Assignment: Look through the data below for the string "IsUnit", and copy every line where it turns up.
╭─ Material to process
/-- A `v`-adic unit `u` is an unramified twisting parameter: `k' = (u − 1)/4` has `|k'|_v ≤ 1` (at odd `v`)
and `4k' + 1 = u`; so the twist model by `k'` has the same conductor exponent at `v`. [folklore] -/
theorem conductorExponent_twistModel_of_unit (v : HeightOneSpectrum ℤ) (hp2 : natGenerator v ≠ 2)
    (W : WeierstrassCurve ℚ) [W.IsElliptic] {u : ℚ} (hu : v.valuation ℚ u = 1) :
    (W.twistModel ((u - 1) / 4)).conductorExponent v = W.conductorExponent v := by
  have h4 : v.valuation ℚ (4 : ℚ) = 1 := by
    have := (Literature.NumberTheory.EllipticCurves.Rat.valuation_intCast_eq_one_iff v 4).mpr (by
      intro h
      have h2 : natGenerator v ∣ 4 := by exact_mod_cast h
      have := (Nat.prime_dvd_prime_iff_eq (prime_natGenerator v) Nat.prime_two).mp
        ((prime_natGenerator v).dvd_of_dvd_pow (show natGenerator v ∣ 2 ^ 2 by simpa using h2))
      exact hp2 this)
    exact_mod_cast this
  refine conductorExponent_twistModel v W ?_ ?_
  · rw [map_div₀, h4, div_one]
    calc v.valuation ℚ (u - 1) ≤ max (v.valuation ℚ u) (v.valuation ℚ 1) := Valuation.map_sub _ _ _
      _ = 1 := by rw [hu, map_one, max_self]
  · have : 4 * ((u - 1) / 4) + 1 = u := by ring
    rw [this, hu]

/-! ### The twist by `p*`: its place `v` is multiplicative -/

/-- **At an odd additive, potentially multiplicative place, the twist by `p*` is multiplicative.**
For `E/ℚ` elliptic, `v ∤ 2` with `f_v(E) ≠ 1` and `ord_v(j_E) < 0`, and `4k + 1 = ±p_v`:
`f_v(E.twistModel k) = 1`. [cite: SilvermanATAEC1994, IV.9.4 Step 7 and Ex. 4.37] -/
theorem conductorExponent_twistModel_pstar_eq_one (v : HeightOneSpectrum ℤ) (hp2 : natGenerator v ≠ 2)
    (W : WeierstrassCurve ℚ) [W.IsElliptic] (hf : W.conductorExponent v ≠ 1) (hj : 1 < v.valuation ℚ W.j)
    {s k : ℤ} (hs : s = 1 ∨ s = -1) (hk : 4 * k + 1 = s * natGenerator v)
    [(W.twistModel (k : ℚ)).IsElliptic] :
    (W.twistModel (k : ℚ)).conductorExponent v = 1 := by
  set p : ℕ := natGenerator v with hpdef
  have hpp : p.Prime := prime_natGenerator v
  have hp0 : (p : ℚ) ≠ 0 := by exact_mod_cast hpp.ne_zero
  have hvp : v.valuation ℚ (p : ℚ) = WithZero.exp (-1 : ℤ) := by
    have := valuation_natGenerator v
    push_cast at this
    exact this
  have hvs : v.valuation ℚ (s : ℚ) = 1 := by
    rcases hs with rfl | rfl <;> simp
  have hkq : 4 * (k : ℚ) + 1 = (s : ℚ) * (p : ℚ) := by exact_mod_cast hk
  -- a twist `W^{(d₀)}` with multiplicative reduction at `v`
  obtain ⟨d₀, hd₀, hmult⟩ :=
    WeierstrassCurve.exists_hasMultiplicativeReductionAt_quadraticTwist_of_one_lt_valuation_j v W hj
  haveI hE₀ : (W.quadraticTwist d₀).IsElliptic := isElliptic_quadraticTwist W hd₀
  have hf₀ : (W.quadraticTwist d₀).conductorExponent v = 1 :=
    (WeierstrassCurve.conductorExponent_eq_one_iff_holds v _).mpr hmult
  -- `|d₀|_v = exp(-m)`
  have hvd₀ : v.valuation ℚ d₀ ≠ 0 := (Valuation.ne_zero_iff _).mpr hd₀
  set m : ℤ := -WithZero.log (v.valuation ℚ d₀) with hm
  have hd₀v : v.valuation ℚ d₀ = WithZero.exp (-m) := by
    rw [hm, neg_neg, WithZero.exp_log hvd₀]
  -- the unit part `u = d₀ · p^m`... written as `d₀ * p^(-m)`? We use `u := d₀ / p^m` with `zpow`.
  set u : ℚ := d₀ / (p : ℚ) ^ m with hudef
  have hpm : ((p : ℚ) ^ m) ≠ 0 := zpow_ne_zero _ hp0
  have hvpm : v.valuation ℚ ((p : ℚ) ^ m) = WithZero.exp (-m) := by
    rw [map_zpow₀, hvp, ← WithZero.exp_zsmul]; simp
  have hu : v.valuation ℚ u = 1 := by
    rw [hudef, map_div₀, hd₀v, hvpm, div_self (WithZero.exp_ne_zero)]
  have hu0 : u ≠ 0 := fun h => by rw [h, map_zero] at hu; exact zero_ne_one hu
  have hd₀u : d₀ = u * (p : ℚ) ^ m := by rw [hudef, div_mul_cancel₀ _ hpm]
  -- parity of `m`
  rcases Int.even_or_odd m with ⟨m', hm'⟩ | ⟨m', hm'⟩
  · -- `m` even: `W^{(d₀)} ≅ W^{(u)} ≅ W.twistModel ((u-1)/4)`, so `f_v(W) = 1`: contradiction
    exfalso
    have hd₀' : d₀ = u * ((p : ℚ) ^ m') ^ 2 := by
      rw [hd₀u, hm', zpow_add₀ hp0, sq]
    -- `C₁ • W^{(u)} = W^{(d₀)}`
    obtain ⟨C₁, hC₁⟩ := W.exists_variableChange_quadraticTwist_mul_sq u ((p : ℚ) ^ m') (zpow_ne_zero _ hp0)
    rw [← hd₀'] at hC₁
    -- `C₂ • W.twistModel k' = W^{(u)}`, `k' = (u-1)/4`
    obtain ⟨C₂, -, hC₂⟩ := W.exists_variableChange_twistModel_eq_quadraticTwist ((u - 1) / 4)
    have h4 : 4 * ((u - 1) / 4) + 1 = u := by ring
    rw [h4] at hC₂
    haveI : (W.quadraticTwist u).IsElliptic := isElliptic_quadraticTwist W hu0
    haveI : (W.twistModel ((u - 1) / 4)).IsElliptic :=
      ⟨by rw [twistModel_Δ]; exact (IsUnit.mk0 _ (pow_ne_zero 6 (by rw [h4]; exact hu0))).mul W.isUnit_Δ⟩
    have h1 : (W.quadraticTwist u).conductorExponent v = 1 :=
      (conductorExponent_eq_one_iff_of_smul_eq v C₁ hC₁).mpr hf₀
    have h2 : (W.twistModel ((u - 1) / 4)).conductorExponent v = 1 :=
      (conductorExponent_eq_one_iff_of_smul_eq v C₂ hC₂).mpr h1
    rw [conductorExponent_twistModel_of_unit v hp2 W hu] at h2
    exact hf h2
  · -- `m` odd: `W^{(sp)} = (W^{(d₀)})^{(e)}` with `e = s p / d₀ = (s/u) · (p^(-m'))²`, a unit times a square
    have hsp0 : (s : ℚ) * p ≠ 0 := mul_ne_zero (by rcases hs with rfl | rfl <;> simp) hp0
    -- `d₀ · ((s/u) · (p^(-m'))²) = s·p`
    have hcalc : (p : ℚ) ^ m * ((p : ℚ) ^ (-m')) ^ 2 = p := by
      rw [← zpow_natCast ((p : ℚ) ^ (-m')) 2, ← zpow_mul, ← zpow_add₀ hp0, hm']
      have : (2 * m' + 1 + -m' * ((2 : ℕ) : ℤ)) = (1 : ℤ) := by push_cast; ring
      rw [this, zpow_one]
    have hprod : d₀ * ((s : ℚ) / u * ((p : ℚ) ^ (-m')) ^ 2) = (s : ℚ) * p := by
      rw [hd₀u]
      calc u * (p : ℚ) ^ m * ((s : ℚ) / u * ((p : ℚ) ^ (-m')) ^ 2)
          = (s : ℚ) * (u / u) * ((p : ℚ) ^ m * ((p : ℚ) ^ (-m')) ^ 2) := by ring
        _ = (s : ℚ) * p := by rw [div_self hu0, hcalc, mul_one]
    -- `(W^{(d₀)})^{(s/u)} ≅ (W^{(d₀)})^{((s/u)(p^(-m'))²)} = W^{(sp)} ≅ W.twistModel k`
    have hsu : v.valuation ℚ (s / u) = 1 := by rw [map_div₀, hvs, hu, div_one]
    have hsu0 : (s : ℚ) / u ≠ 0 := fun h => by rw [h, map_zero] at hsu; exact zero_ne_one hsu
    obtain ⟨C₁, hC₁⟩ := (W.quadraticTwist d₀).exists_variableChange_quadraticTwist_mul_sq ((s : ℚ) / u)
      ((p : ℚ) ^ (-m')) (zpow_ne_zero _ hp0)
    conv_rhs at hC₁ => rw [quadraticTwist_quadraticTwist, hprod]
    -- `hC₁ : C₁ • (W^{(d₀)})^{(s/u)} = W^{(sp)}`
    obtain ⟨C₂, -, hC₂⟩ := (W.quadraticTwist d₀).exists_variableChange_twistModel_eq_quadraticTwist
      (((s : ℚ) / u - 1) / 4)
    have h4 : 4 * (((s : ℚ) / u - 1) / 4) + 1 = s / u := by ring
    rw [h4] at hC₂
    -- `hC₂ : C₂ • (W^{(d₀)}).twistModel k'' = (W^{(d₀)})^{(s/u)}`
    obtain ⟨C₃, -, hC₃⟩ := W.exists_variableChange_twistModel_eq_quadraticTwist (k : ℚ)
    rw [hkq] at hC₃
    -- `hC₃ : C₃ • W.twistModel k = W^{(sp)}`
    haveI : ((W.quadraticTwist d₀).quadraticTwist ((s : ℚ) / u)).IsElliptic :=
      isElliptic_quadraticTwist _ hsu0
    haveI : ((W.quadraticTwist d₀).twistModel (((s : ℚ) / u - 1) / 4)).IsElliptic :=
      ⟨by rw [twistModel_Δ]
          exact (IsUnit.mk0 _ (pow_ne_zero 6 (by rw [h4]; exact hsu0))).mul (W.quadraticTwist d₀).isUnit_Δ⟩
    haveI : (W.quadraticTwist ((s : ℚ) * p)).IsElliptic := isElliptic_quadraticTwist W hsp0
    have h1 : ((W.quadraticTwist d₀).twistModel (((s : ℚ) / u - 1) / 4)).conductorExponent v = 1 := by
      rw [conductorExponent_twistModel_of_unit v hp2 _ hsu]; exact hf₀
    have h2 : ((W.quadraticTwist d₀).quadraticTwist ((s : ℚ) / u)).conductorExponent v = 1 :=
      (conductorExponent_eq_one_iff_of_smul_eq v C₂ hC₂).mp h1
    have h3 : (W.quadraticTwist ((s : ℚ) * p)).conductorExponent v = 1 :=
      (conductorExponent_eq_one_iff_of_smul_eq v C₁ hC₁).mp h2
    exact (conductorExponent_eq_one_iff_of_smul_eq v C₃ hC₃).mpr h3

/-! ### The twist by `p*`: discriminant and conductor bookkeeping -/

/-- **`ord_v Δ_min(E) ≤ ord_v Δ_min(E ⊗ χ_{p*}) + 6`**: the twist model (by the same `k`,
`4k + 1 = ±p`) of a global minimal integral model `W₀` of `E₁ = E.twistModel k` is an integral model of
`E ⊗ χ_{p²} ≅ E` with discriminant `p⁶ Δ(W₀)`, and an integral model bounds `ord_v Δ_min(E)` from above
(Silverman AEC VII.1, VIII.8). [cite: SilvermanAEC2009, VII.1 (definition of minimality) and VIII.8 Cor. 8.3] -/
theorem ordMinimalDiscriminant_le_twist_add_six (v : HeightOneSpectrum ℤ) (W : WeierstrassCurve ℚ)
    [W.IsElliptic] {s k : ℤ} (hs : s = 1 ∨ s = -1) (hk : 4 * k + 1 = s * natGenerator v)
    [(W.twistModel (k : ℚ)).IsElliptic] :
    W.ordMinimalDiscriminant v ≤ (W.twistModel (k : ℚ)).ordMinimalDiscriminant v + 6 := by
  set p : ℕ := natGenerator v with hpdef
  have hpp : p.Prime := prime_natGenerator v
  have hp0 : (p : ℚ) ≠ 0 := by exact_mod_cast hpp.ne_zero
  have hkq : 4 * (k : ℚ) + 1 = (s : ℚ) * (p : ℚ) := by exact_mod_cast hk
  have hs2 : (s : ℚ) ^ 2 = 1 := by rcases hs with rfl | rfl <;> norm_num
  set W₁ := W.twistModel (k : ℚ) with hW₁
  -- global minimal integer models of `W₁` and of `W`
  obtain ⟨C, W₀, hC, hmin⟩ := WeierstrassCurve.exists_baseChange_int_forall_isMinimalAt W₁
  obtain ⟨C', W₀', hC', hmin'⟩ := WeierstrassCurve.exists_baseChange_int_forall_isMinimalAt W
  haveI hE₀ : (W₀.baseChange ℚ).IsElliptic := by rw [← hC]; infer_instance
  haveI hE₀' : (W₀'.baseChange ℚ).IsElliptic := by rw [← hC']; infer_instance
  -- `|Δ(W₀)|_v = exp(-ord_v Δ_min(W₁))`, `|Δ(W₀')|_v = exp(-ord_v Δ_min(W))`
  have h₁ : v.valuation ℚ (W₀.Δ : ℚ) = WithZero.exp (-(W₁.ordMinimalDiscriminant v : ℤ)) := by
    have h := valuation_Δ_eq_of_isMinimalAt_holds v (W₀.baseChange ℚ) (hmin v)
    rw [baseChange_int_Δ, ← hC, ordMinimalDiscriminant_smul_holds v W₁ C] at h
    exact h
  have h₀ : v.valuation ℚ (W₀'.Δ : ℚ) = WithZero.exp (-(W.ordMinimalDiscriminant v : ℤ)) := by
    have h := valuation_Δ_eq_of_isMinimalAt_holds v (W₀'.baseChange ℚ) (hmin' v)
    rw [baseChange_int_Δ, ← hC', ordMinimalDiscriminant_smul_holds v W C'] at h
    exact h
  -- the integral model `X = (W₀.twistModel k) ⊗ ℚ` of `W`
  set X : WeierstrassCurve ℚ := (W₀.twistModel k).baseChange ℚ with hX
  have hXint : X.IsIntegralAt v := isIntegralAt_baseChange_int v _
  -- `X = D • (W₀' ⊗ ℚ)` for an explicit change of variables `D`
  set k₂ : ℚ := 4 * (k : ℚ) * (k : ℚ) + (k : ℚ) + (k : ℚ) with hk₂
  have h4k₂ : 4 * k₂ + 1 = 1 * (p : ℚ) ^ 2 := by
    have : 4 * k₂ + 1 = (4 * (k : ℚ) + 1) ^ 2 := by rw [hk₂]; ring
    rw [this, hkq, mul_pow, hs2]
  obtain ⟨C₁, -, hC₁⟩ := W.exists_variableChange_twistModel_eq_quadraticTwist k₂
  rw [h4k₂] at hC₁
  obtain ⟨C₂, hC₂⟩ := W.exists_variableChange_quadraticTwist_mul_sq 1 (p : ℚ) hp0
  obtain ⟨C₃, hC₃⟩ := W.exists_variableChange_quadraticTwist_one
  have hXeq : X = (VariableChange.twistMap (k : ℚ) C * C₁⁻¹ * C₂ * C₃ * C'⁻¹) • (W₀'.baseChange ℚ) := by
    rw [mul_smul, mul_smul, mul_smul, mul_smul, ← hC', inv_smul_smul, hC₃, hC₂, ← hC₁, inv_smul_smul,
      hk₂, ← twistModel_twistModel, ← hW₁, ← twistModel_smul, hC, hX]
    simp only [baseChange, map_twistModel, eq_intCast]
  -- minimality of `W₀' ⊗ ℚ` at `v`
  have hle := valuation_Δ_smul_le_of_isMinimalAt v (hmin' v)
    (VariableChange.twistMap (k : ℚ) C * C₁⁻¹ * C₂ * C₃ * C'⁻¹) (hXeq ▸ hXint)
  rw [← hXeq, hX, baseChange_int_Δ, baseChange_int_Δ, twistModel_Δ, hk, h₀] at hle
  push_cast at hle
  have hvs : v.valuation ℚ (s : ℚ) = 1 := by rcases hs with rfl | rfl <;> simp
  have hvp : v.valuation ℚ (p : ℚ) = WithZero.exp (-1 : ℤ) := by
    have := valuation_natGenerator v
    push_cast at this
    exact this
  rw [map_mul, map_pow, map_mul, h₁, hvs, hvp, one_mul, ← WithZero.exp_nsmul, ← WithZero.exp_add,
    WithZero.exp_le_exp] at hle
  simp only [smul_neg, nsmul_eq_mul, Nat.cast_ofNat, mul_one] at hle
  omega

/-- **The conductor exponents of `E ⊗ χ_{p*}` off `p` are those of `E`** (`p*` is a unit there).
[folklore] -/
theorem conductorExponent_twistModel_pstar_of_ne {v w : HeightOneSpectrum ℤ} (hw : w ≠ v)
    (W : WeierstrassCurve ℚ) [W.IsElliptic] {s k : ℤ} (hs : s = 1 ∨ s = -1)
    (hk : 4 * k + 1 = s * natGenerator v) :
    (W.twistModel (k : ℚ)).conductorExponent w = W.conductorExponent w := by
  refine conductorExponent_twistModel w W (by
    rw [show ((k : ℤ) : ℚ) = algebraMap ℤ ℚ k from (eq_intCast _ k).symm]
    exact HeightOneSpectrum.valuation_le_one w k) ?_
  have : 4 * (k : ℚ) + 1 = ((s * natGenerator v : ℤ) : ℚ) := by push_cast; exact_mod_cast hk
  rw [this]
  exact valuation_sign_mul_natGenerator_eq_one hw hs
╰─
Exercise result:
      ⟨by rw [twistModel_Δ]; exact (IsUnit.mk0 _ (pow_ne_zero 6 (by rw [h4]; exact hu0))).mul W.isUnit_Δ⟩
          exact (IsUnit.mk0 _ (pow_ne_zero 6 (by rw [h4]; exact hsu0))).mul (W.quadraticTwist d₀).isUnit_Δ⟩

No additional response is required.